---------- Dataset entries ----------
import Literature.Geometry.Lorentzian.KerrSchild
import Mathlib.Analysis.Calculus.Deriv.MeanValue
import HarnessLib

/-!
# `CaptureSufficesTame` (stmt-FinalStateConjecture-17270), line `only-the-third-law-is-generic`, brick F1
# `stub_noC0_flatBasics`, helper: the causal cone of `η` on `E4` and the cone mean value theorem

Flat causal toolkit (namespace `NoC0Flat`) for the bricks `stub_noC0_flatBasics` / `stub_noC0_flatGenerators` of
skeleton v5 of the line. Conventions of the skeleton: `E4 = EuclideanSpace ℝ (Fin 4)`, index `0` is time,
`η = Minkowski.bilin`; a FLAT CAUSAL PATH inside `U ⊆ E4` on `[a, b]` is `γ : ℝ → E4` with `γ t ∈ U` and
`γ' t = v` (`HasDerivAt`, two-sided, at every `t ∈ [a, b]`) future causal: `η(v, v) ≤ 0`, `v⁰ > 0`. Contents:

* cone algebra: reverse Cauchy–Schwarz for future causal vectors, the future causal cone is a convex cone, the
  null-ray identity `η(s d − δ ∂₀, s d − δ ∂₀) = 2 s δ d⁰ − δ²`;
* cone topology: the future timecone `{η(w, w) < 0, w⁰ > 0}` is open (with an `ε`-margin form);
* calculus of paths `ℝ → E4`: chords of a path with future timelike derivative are future timelike near the base
  point; two paths with the same value and derivative at a junction glue to a path differentiable there;
  concatenation of flat causal paths; the velocity of the parabolic arc
  `t ↦ X + ((t−c)/T)² (Y − X) + ((t−c) − (t−c)²/T) v` used for `C¹` corner rounding;
* the CONE MEAN VALUE THEOREM (registered as `stub_noC0_flatConeMVT`): along a flat causal path the chord
  `γ b − γ a` is future causal and the time coordinate strictly increases (scalar monotonicity of `t ↦ η(n, γ t)` for
  every future causal `n`, and one explicit future null `n` to conclude).

References: B. O'Neill, *Semi-Riemannian geometry*, Academic Press 1983, Ch. 5, Lemmas 5.26–5.29 and pp. 146–147,
Ch. 10, Prop. 10.46; S. W. Hawking, G. F. R. Ellis, *The large scale structure of space-time*, CUP 1973, §5.1.
-/

-- the doubled `FinalStateConjecture.FinalStateConjecture` path component trips dupNamespace (as in the skeleton)
set_option linter.dupNamespace false

noncomputable section

open scoped Topology
open Set Filter

namespace Summit.FinalStateConjecture.FinalStateConjecture.Theorems.PhaseMixingCaptureCaptureSufficesTame

open Literature.Geometry.Lorentzian

namespace NoC0Flat

/-! ## Cone algebra -/

/-- For a causal vector `v` (`η(v, v) ≤ 0`) the spatial square is at most the time square:
`∑ᵢ (vⁱ)² ≤ (v⁰)²` (O'Neill 1983, Ch. 5, p. 146). [cite: ONeill1983, Ch. 5, p. 146] -/
theorem spatial_sq_le_of_causal {v : E4} (hv : Minkowski.bilin v v ≤ 0) :
    ∑ i : Fin 3, v i.succ * v i.succ ≤ v 0 * v 0 := by
  rw [Minkowski.bilin_apply] at hv
  linarith

/-- **Reverse Cauchy–Schwarz inequality** for the closed future causal cone of `ℝ⁴₁`: if `u`, `z` are causal with
nonnegative time components then `η(u, z) ≤ 0` (O'Neill 1983, Ch. 5, Lemma 5.29 and p. 146). [cite: ONeill1983, Ch. 5, Lemma 5.29] -/
theorem bilin_le_zero_of_causal {u z : E4} (hu : Minkowski.bilin u u ≤ 0) (hu0 : 0 ≤ u 0)
    (hz : Minkowski.bilin z z ≤ 0) (hz0 : 0 ≤ z 0) : Minkowski.bilin u z ≤ 0 := by
  have hsu := spatial_sq_le_of_causal hu
  have hsz := spatial_sq_le_of_causal hz
  rw [Minkowski.bilin_apply]
  have hcs := Finset.sum_mul_sq_le_sq_mul_sq Finset.univ (fun i : Fin 3 ↦ u i.succ) (fun i ↦ z i.succ)
  simp only [pow_two] at hcs
  have hA : 0 ≤ ∑ i : Fin 3, u i.succ * u i.succ := Finset.sum_nonneg fun i _ ↦ mul_self_nonneg _
  have hB : 0 ≤ ∑ i : Fin 3, z i.succ * z i.succ := Finset.sum_nonneg fun i _ ↦ mul_self_nonneg _
  have h1 : (∑ i : Fin 3, u i.succ * z i.succ) * (∑ i : Fin 3, u i.succ * z i.succ) ≤
      (u 0 * z 0) * (u 0 * z 0) := by
    calc (∑ i : Fin 3, u i.succ * z i.succ) * (∑ i : Fin 3, u i.succ * z i.succ)
        ≤ (∑ i : Fin 3, u i.succ * u i.succ) * ∑ i : Fin 3, z i.succ * z i.succ := hcs
      _ ≤ (u 0 * u 0) * (z 0 * z 0) := mul_le_mul hsu hsz hB (hA.trans hsu)
      _ = (u 0 * z 0) * (u 0 * z 0) := by ring
  have h2 : ∑ i : Fin 3, u i.succ * z i.succ ≤ u 0 * z 0 := by
    have h0 : 0 ≤ u 0 * z 0 := mul_nonneg hu0 hz0
    nlinarith [h1, h0]
  linarith

/-- The closed future causal cone is closed under addition: `η(u + z, u + z) ≤ 0` for future causal `u`, `z`
(O'Neill 1983, Ch. 5, Lemma 5.29 / p. 146). [cite: ONeill1983, Ch. 5, p. 146] -/
theorem bilin_add_self_le_zero_of_causal {u z : E4} (hu : Minkowski.bilin u u ≤ 0) (hu0 : 0 ≤ u 0)
    (hz : Minkowski.bilin z z ≤ 0) (hz0 : 0 ≤ z 0) : Minkowski.bilin (u + z) (u + z) ≤ 0 := by
  have huz := bilin_le_zero_of_causal hu hu0 hz hz0
  have hzu : Minkowski.bilin z u ≤ 0 := by rw [Minkowski.bilin_symm]; exact huz
  simp only [map_add, add_apply]
  linarith

/-- Homogeneity of the quadratic form: `η(c u, c u) = c² η(u, u)` (O'Neill 1983, Ch. 5, p. 146). [cite: ONeill1983, Ch. 5, p. 146] -/
theorem bilin_smul_self (c : ℝ) (u : E4) :
    Minkowski.bilin (c • u) (c • u) = c ^ 2 * Minkowski.bilin u u := by
  simp only [map_smul, smul_apply, smul_eq_mul]
  ring

/-- A nonnegative combination `α u + β z` (`α, β ≥ 0`, `α + β > 0`) of future causal vectors with positive time
components is future causal with positive time component: the future causal cone is a convex cone
(O'Neill 1983, Ch. 5, Lemma 5.29 / p. 146). [cite: ONeill1983, Ch. 5, p. 146] -/
theorem causal_combo {u z : E4} (hu : Minkowski.bilin u u ≤ 0) (hu0 : 0 < u 0)
    (hz : Minkowski.bilin z z ≤ 0) (hz0 : 0 < z 0) {α β : ℝ} (hα : 0 ≤ α) (hβ : 0 ≤ β) (hαβ : 0 < α + β) :
    Minkowski.bilin (α • u + β • z) (α • u + β • z) ≤ 0 ∧ 0 < (α • u + β • z) 0 := by
  refine ⟨bilin_add_self_le_zero_of_causal ?_ ?_ ?_ ?_, ?_⟩
  · rw [bilin_smul_self]; exact mul_nonpos_of_nonneg_of_nonpos (sq_nonneg _) hu
  · simp only [PiLp.smul_apply, smul_eq_mul]; exact mul_nonneg hα hu0.le
  · rw [bilin_smul_self]; exact mul_nonpos_of_nonneg_of_nonpos (sq_nonneg _) hz
  · simp only [PiLp.smul_apply, smul_eq_mul]; exact mul_nonneg hβ hz0.le
  · simp only [PiLp.add_apply, PiLp.smul_apply, smul_eq_mul]
    rcases hα.eq_or_lt with rfl | hα'
    · have hβ' : 0 < β := by simpa using hαβ
      nlinarith [mul_pos hβ' hz0]
    · nlinarith [mul_pos hα' hu0, mul_nonneg hβ hz0.le]

/-- Positive multiples of future timelike vectors are future timelike (O'Neill 1983, Ch. 5, p. 146: the timecone is
a cone). [cite: ONeill1983, Ch. 5, p. 146] -/
theorem timelike_smul {w : E4} (hw : Minkowski.bilin w w < 0) (hw0 : 0 < w 0) {c : ℝ} (hc : 0 < c) :
    Minkowski.bilin (c • w) (c • w) < 0 ∧ 0 < (c • w) 0 := by
  refine ⟨?_, ?_⟩
  · rw [bilin_smul_self]; exact mul_neg_of_pos_of_neg (by positivity) hw
  · simp only [PiLp.smul_apply, smul_eq_mul]; exact mul_pos hc hw0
----------
Task brief: Retype only the stretch of lines above starting at the one with "CAUSAL PATH inside" and stopping at the one with "cone topology: the", exactly as written, with both kept.

Solution for this exercise:
`η = Minkowski.bilin`; a FLAT CAUSAL PATH inside `U ⊆ E4` on `[a, b]` is `γ : ℝ → E4` with `γ t ∈ U` and
`γ' t = v` (`HasDerivAt`, two-sided, at every `t ∈ [a, b]`) future causal: `η(v, v) ≤ 0`, `v⁰ > 0`. Contents:

* cone algebra: reverse Cauchy–Schwarz for future causal vectors, the future causal cone is a convex cone, the
  null-ray identity `η(s d − δ ∂₀, s d − δ ∂₀) = 2 s δ d⁰ − δ²`;
* cone topology: the future timecone `{η(w, w) < 0, w⁰ > 0}` is open (with an `ε`-margin form);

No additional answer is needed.